A The Mathworks product story
Edited by the Engineeringtalk editorial team Aug 27, 2003

Instro Precision is using Matlab, Simulink and SimMechanics to speed up the evolution and reduce the cost of its product designs.

Instro Precision, a designer and manufacturer of optical surveillance and target identification equipment for the military, is using Matlab, Simulink and SimMechanics from The MathWorks to speed up the evolution and reduce the cost of its product designs.

The company is using the software to simulate its motorised remote positioning systems, which carry electro-optical surveillance equipment, enabling it to design new products more efficiently with less associated risk.

The company took less than five days to develop its first model of the system.

Instro has over 12 years' experience of designing moving platforms to remotely position surveillance equipment.

In order to meet market demands, the company needed to integrate motion sensors, such as rate gyroscopes, into its products for surveillance on a moving point of reference, for example a ship at sea.

Previously, it had to develop new products by trial and error, a time-consuming and costly process.

However, using The MathWorks' products it has been able to reduce the time and cost taken to produce the designs that it needed to move its products forward to meet these demands.

"It would have been prohibitively expensive to design these new products in the same way as we had previously", said Geoff Potter, Principal Electronics Engineer at Instro.
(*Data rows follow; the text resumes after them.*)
import Summits.AtomisticToContinuum.Crystallization.Theorems.FrustratedLawDichotomyCellHostMirror
import Summits.AtomisticToContinuum.Crystallization.Theorems.FrustratedLawDichotomyCellRemStar
import Summits.AtomisticToContinuum.Crystallization.Theorems.FrustratedLawDichotomyCellFarLabels
import Summits.AtomisticToContinuum.Crystallization.Theorems.FrustratedLawDichotomyCellHalo

/-!
# FrustratedLawDichotomy · crux `AperiodicFrustratedLawGap` (stmt-AtomisticToContinuum-27623) — THE LABELS-SCALE MASTER, CLASS H:
# (253) `lb_le_certFloorHL_trunc` PRE-COMPOSED WITH THE FAR-LABEL, MIRROR-HOST (LOCAL WINDOW) AND STAR-REMAINDER DISCHARGERS
# (decomp-a2c hand-1 g54; companion of `…CellMasterScale`, kept apart so class-A Floor files do not import the halo door)

(253) `…CellHalo.lb_le_certFloorHL_trunc` is the class-H truncated master (half-space / halo windows): the class-A hypothesis list with the
far column `fch m ≥ ‖Y m‖·(farCol (dB m) + halfCol (dH m))` and the extra number `hE ≥ halfEnergyCol s`.  Its label set is a CUT ball, so
the mirror host column needs the LOCAL window completeness of (p860583) `hnbh_of_local` (interior labels at depth `≥ Lh m` below the cut).

★★★ `lb_le_certFloorHL_scaleLocal` — (253) with the lists of record (`ballL M z ℓ_n`, `ballL M z ℓ_r`, `mirrorNbh M mir`, explicit `MN`/`ML`
by predicate) and the five «∀ over M» / pair-list hypotheses replaced by their predicate-level inputs exactly as in
`…CellMasterScale.lb_le_certFloorL_scaleLocal` (radii + rational `A, B`; caller's metric conversions; mirror data with LOCAL completeness
`houtL`; star table `dk/D/g` + interior witnesses `yb`).  Template-agnostic.  DEF-FREE; imports TREE `…CellHostMirror`, `…CellRemStar`,
`…CellFarLabels`, (253) `…CellHalo`; 0 sorry.  All `[folklore]`.
-/

noncomputable section

namespace Summit.AtomisticToContinuum.Crystallization.Theorems.FrustratedLawDichotomyCellMasterScaleHalo

open Metric Set RealInnerProductSpace
open scoped BigOperators
open Summit.AtomisticToContinuum.Crystallization.Theorems.ChargedEnergyGapNegative (E3)
open Summit.AtomisticToContinuum.Crystallization.Theorems.FrustratedLawDichotomyCoherentFloorAlgebra
open Summit.AtomisticToContinuum.Crystallization.Theorems.FrustratedLawDichotomyCoherentFloor (farCol tailCol)
open Summit.AtomisticToContinuum.Crystallization.Theorems.FrustratedLawDichotomyCoherentFloorHalo (halfCol halfEnergyCol)
open Summit.AtomisticToContinuum.Crystallization.Theorems.FrustratedLawDichotomyCellFrame
open Summit.AtomisticToContinuum.Crystallization.Theorems.FrustratedLawDichotomyCellTails
open Summit.AtomisticToContinuum.Crystallization.Theorems.FrustratedLawDichotomyCellTailsRem
open Summit.AtomisticToContinuum.Crystallization.Theorems.FrustratedLawDichotomyCellHalo (certFloorHL lb_le_certFloorHL_trunc)
open Summit.AtomisticToContinuum.Crystallization.Theorems.FrustratedLawDichotomyCellClasses (ballL)
open Summit.AtomisticToContinuum.Crystallization.Theorems.FrustratedLawDichotomyCellHostMirror
open Summit.AtomisticToContinuum.Crystallization.Theorems.FrustratedLawDichotomyCellRemInterior
open Summit.AtomisticToContinuum.Crystallization.Theorems.FrustratedLawDichotomyCellRemStar
open Summit.AtomisticToContinuum.Crystallization.Theorems.FrustratedLawDichotomyCellFarLabels

variable {ι : Type*} [DecidableEq ι]

/-- ★★★ **THE LABELS-SCALE MASTER FOR CLASS H (local-window form).**  (253) `lb_le_certFloorHL_trunc` with the lists of record and the
five «∀ over M» / pair-list hypotheses replaced by their predicate-level inputs (far labels by radii, host column by mirror with LOCAL
completeness radii, remainder by the star table). [folklore] -/
theorem lb_le_certFloorHL_scaleLocal {M MI : Finset ι} {pos Y : ι → E3} (o : ι) {τ Rc δ L_N R_N L_D L_R s : ℝ} {dB dH : ι → ℝ}
    (hτ0 : 0 ≤ τ) (hδ : 0 < δ)
    (hsep : ∀ z ∈ M, ∀ z' ∈ M, z ≠ z' → δ ≤ dist (pos z) (pos z')) (hMI : MI ⊆ M)
    (z : ι → Fin 3 → ℤ) {ℓA ℓn ℓN ℓD ℓr : ℤ} {A B : ℚ}
    (hMIA : ∀ x ∈ MI, ∑ i, z x i ^ 2 < ℓA) (hAN : ℓA ≤ ℓN) (h0A : 0 ≤ A) (h0B : 0 ≤ B)
    (hA : (ℓA : ℚ) ≤ A ^ 2) (hB : (ℓn : ℚ) ≤ B ^ 2) (hAB : (A + B) ^ 2 ≤ (ℓN : ℚ))
    (MN : Finset ι) (hLN : δ / 2 ≤ L_N) (hRN : δ / 2 ≤ R_N) (hMN : MN ⊆ M.erase o)
    (hMNsup : ∀ m ∈ M, m ≠ o → ∑ i, z m i ^ 2 < ℓN → m ∈ MN)
    (hnbL : ∀ c ∈ M, ∀ x ∈ M, x ≠ c → x ∉ ballL M z ℓn c → L_N ≤ dist (pos x) (pos c))
    (hfarN : ∀ m ∈ M, ℓN ≤ ∑ i, z m i ^ 2 → R_N ≤ ‖pos m‖)
    (ML : Finset ι) (hLD : δ / 2 ≤ L_D) (hτD : τ < L_D) (hML : ML ⊆ M.erase o)
    (hMLsup : ∀ m ∈ M, m ≠ o → ∑ i, z m i ^ 2 < ℓD → m ∈ ML) (hfarD : ∀ m ∈ M, ℓD ≤ ∑ i, z m i ^ 2 → L_D ≤ ‖pos m‖)
    (hLR : δ / 2 ≤ L_R) (hτR : 2 * τ < L_R)
    (hnbrL : ∀ m ∈ M, ∀ m' ∈ M, m' ≠ m → m' ∉ ballL M z ℓr m → L_R ≤ dist (pos m') (pos m))
    {κ : Type*} [DecidableEq κ] (dk : ι → ι → κ) (hinjdk : ∀ x ∈ MI, Set.InjOn (dk x) ↑M) (D : Finset κ) (g : κ → ℝ)
    (hg : ∀ d ∈ D, 0 ≤ g d) (hD : ∀ x ∈ MI, ∀ m' ∈ M, m' ≠ x → m' ∈ ballL M z ℓr x → dk x m' ∈ D)
    (hwg : ∀ x ∈ MI, ∀ m' ∈ M, m' ≠ x → m' ∈ ballL M z ℓr x →
      forceRem ‖pos x - pos m'‖ (dispL o τ x + dispL o τ m') ≤ g (dk x m'))
    (yb : ι → ℝ) (hyb : ∀ x ∈ MI, ‖Y x‖ ≤ yb x)
    -- host-force pairings: THE MIRROR CORE with LOCAL completeness radii
    (mir : ι → ι → ι) (hrev : ∀ m ∈ MI, ∀ m' ∈ M, pos m - pos (mir m m') = -(pos m - pos m'))
    (hinv : ∀ m ∈ MI, ∀ m' ∈ M, mir m (mir m m') = m') {adm : ι → Prop}
    (hadm : ∀ m ∈ MI, ∀ m' ∈ M, adm (mir m m')) (Lh : ι → ℝ) (hLh : ∀ m ∈ MI, δ / 2 ≤ Lh m)
    (houtL : ∀ m ∈ MI, ∀ x, adm x → x ∉ M → Lh m ≤ dist (pos x) (pos m))
    (host : ι → ℝ) (hhost : ∀ m ∈ M.erase o, host m ≤ phiT (‖pos m‖ ^ 2))
    (deb : ι → ℝ) (hdeb : ∀ m ∈ ML, τ ^ 2 * secondNeg ‖pos m‖ + energyRem ‖pos m‖ τ ≤ deb m)
    (nn : ι → ℝ) (hnn : ∀ m ∈ MN, ‖psiT (‖pos m‖ ^ 2) • pos m - certCoeffNearL M MI pos Y (ballL M z ℓn) m‖ ≤ nn m)
    (hf : ι → ℝ) (hhf : ∀ m ∈ MI, ‖Y m‖ * psiTail δ (Lh m) ≤ hf m)
    (fch : ι → ℝ) (hfch : ∀ m ∈ MI, ‖Y m‖ * (farCol (dB m) + halfCol (dH m)) ≤ fch m)
    (SY : ℝ) (hSY : ∑ x ∈ MI, ‖Y x‖ ≤ SY) (tc : ℝ) (htc : tailCol Rc ≤ tc) (hE : ℝ) (hhE : halfEnergyCol s ≤ hE) :
    ∑ m ∈ M.erase o, host m - (∑ m ∈ ML, deb m + debTail δ L_D τ)
        - τ * (∑ m ∈ MN, nn m + psiTail δ R_N + 2 * SY * linTail δ L_N)
        - ∑ m ∈ MI, hf m - ∑ m ∈ MI, fch m - ((∑ x ∈ MI, yb x) * (∑ d ∈ D, g d) + SY * remTail δ L_R τ) - tc - hE
      ≤ certFloorHL M MI o pos Y τ Rc dB dH s := by
  have hinj : Set.InjOn pos ↑M := injOn_of_sep hδ hsep
  exact lb_le_certFloorHL_trunc (M := M) (MI := MI) (pos := pos) (Y := Y) o hτ0 hδ hsep hMI
    MN (ballL M z ℓn) hLN hRN hnbL hMN
    (hMNc_of_radii (M := M) (MI := MI) (pos := pos) (z := z) o hMNsup hMIA hAN h0A h0B hA hB hAB hfarN)
    ML hLD hτD hML (hMLc_of_radius (M := M) (pos := pos) (z := z) o hMLsup hfarD)
    (ballL M z ℓr) hLR hτR hnbrL
    (mirrorNbh M mir) Lh hLh (hnbh_of_local (MI := MI) houtL hadm hrev)
    host hhost deb hdeb nn hnn
    hf (hhf_of_mirror hinj hMI hrev hinv hhf)
    fch hfch ((∑ x ∈ MI, yb x) * ∑ d ∈ D, g d)
    (hRM_of_star (pos := pos) (Y := Y) (nbr := ballL M z ℓr) o hτ0 hMI (ballL_hsym M z ℓr) dk hinjdk D g hg hD hwg yb hyb)
    SY hSY tc htc hE hhE

end Summit.AtomisticToContinuum.Crystallization.Theorems.FrustratedLawDichotomyCellMasterScaleHalo

end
"Matlab has proved to be invaluable, not just for helping us to develop our ideas risk-free, but also to produce a prototype demonstrator to prove that our platforms can be gyro-stabilised".

Instro benefited from two days training with The MathWorks' consultants on the use of Matlab, Simulink and SimMechanics.

From there, it was able to quickly produce an accurate model of its motorised system.

The company is now challenging even the most basic conceptions of the system's behaviour.

"SimMechanics in particular has forced us to delve deep into the friction, moments of inertia, centres of gravity and so on that make the technology behave the way it does", added John Shiell, Mechanical Engineer at Instro.